:: Supplied material ::

/-! ## Every column is `≤ 1`; the `(5, 3)` diagonal for simple matroids -/

open scoped Classical in
/-- **Every R1 column at a type-`(2, 1)` flat of a simple matroid is `≤ 1`**: `|U| = 3`
(`sum_r1W_col_le_one_of_card_three`), `|U| = 4` without a collinear triple (`≤ 35/36`), with a collinear
triple on a line missing one point (`≤ 5/6`) or `≥ 2` points (`≤ 47/48`), `|U| ≥ 5` (`≤ 5/6`). -/
theorem sum_r1W_col_le_one {G : Finset α} (hG : G ∈ flatsQ M 4) (hd : (gr M \ G).card = 2)
    (h6 : 6 ≤ G.card) (hsimple : ∀ e ∈ G, ∀ f ∈ G, e ≠ f → rkN M {e, f} = 2) {y : α} (hyG : y ∈ G)
    (hycl : y ∉ clF M (G.erase y)) {S : Finset α} (hS : S ∈ shadowAt M 5 3 (Uq M 5 3) G) :
    ∑ B ∈ membersIn M (Uq M 5 3) G, r1W M G B S ≤ 1 := by
  have hr : rkN M (S.erase y) = 3 := rkN_erase_of_mem_shadowAt hG hyG hycl hS
  have h3 : 3 ≤ (S.erase y).card := by have := rkN_le_card (M := M) (S.erase y); omega
  rcases Nat.lt_or_ge (S.erase y).card 5 with hlt | hge
  · rcases Nat.lt_or_ge (S.erase y).card 4 with hlt4 | hge4
    · exact sum_r1W_col_le_one_of_card_three hG hd hyG hycl hS (by omega)
    · have h4 : (S.erase y).card = 4 := by omega
      by_cases hcol : ∃ z₀ ∈ S.erase y, rkN M ((S.erase y).erase z₀) ≤ 2
      · obtain ⟨z₀, hz₀, hz₀r⟩ := hcol
        have hU : S.erase y ⊆ G.erase y := erase_subset_erase_of_mem_shadowAt hS
        have hm1 : 1 ≤ ((G.erase y) \ clF M ((S.erase y).erase z₀)).card := by
          rw [Nat.one_le_iff_ne_zero, Ne, Finset.card_eq_zero, Finset.sdiff_eq_empty_iff_subset]
          intro hsub
          have := rkN_mono (M := M) (hU.trans hsub)
          rw [rkN_clF] at this
          omega
        rcases Nat.lt_or_ge ((G.erase y) \ clF M ((S.erase y).erase z₀)).card 2 with hm | hm
        · exact (sum_r1W_col_le_of_card_four_of_m_one hG hsimple hyG hycl hS h4 hz₀ hz₀r (by omega)).trans
            (by norm_num)
        · exact (sum_r1W_col_le_of_card_four_of_two_le_m hG hd h6 hsimple hyG hycl hS h4 hz₀ hz₀r hm).trans
            (by norm_num)
      · exact (sum_r1W_col_le_of_card_four_of_no_collinear hG hd h6 hyG hycl hS h4
          (fun x hx hle => hcol ⟨x, hx, hle⟩)).trans (by norm_num)
  · exact (sum_r1W_col_le_of_five_le hG hsimple hyG hycl hS hge).trans (by norm_num)

/-- In a simple matroid of rank `≥ 2` every ground element is a nonloop. -/
theorem isNonloop_of_simple (hsimple : ∀ e ∈ gr M, ∀ f ∈ gr M, e ≠ f → rkN M {e, f} = 2)
    (h2 : 2 ≤ rkN M (gr M)) {e : α} (he : e ∈ gr M) : M.IsNonloop e := by
  have hc : 2 ≤ (gr M).card := h2.trans (rkN_le_card (M := M) (gr M))
  obtain ⟨f, hf⟩ : ((gr M).erase e).Nonempty :=
    Finset.card_pos.1 (by rw [Finset.card_erase_of_mem he]; omega)
  rw [Finset.mem_erase] at hf
  have h := hsimple e he f hf.2 (Ne.symm hf.1)
  have h1 := rkN_union_le_add_card (M := M) {e} {f}
  rw [← Finset.insert_eq, h, Finset.card_singleton] at h1
  have hle := rkN_le_card (M := M) {e}
  rw [Finset.card_singleton] at hle
  have h1' : rkN M {e} = 1 := by omega
  rw [← Matroid.eRk_singleton_eq_one_iff, ← Finset.coe_singleton, eRk_eq_rkN, h1']
  norm_num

:::

## Exercise details
Up to and including the line that holds "hz₀r⟩ := hcol", reproduce the records above exactly from their first line, and give nothing else.

## Output of the exercise
/-! ## Every column is `≤ 1`; the `(5, 3)` diagonal for simple matroids -/

open scoped Classical in
/-- **Every R1 column at a type-`(2, 1)` flat of a simple matroid is `≤ 1`**: `|U| = 3`
(`sum_r1W_col_le_one_of_card_three`), `|U| = 4` without a collinear triple (`≤ 35/36`), with a collinear
triple on a line missing one point (`≤ 5/6`) or `≥ 2` points (`≤ 47/48`), `|U| ≥ 5` (`≤ 5/6`). -/
theorem sum_r1W_col_le_one {G : Finset α} (hG : G ∈ flatsQ M 4) (hd : (gr M \ G).card = 2)
    (h6 : 6 ≤ G.card) (hsimple : ∀ e ∈ G, ∀ f ∈ G, e ≠ f → rkN M {e, f} = 2) {y : α} (hyG : y ∈ G)
    (hycl : y ∉ clF M (G.erase y)) {S : Finset α} (hS : S ∈ shadowAt M 5 3 (Uq M 5 3) G) :
    ∑ B ∈ membersIn M (Uq M 5 3) G, r1W M G B S ≤ 1 := by
  have hr : rkN M (S.erase y) = 3 := rkN_erase_of_mem_shadowAt hG hyG hycl hS
  have h3 : 3 ≤ (S.erase y).card := by have := rkN_le_card (M := M) (S.erase y); omega
  rcases Nat.lt_or_ge (S.erase y).card 5 with hlt | hge
  · rcases Nat.lt_or_ge (S.erase y).card 4 with hlt4 | hge4
    · exact sum_r1W_col_le_one_of_card_three hG hd hyG hycl hS (by omega)
    · have h4 : (S.erase y).card = 4 := by omega
      by_cases hcol : ∃ z₀ ∈ S.erase y, rkN M ((S.erase y).erase z₀) ≤ 2
      · obtain ⟨z₀, hz₀, hz₀r⟩ := hcol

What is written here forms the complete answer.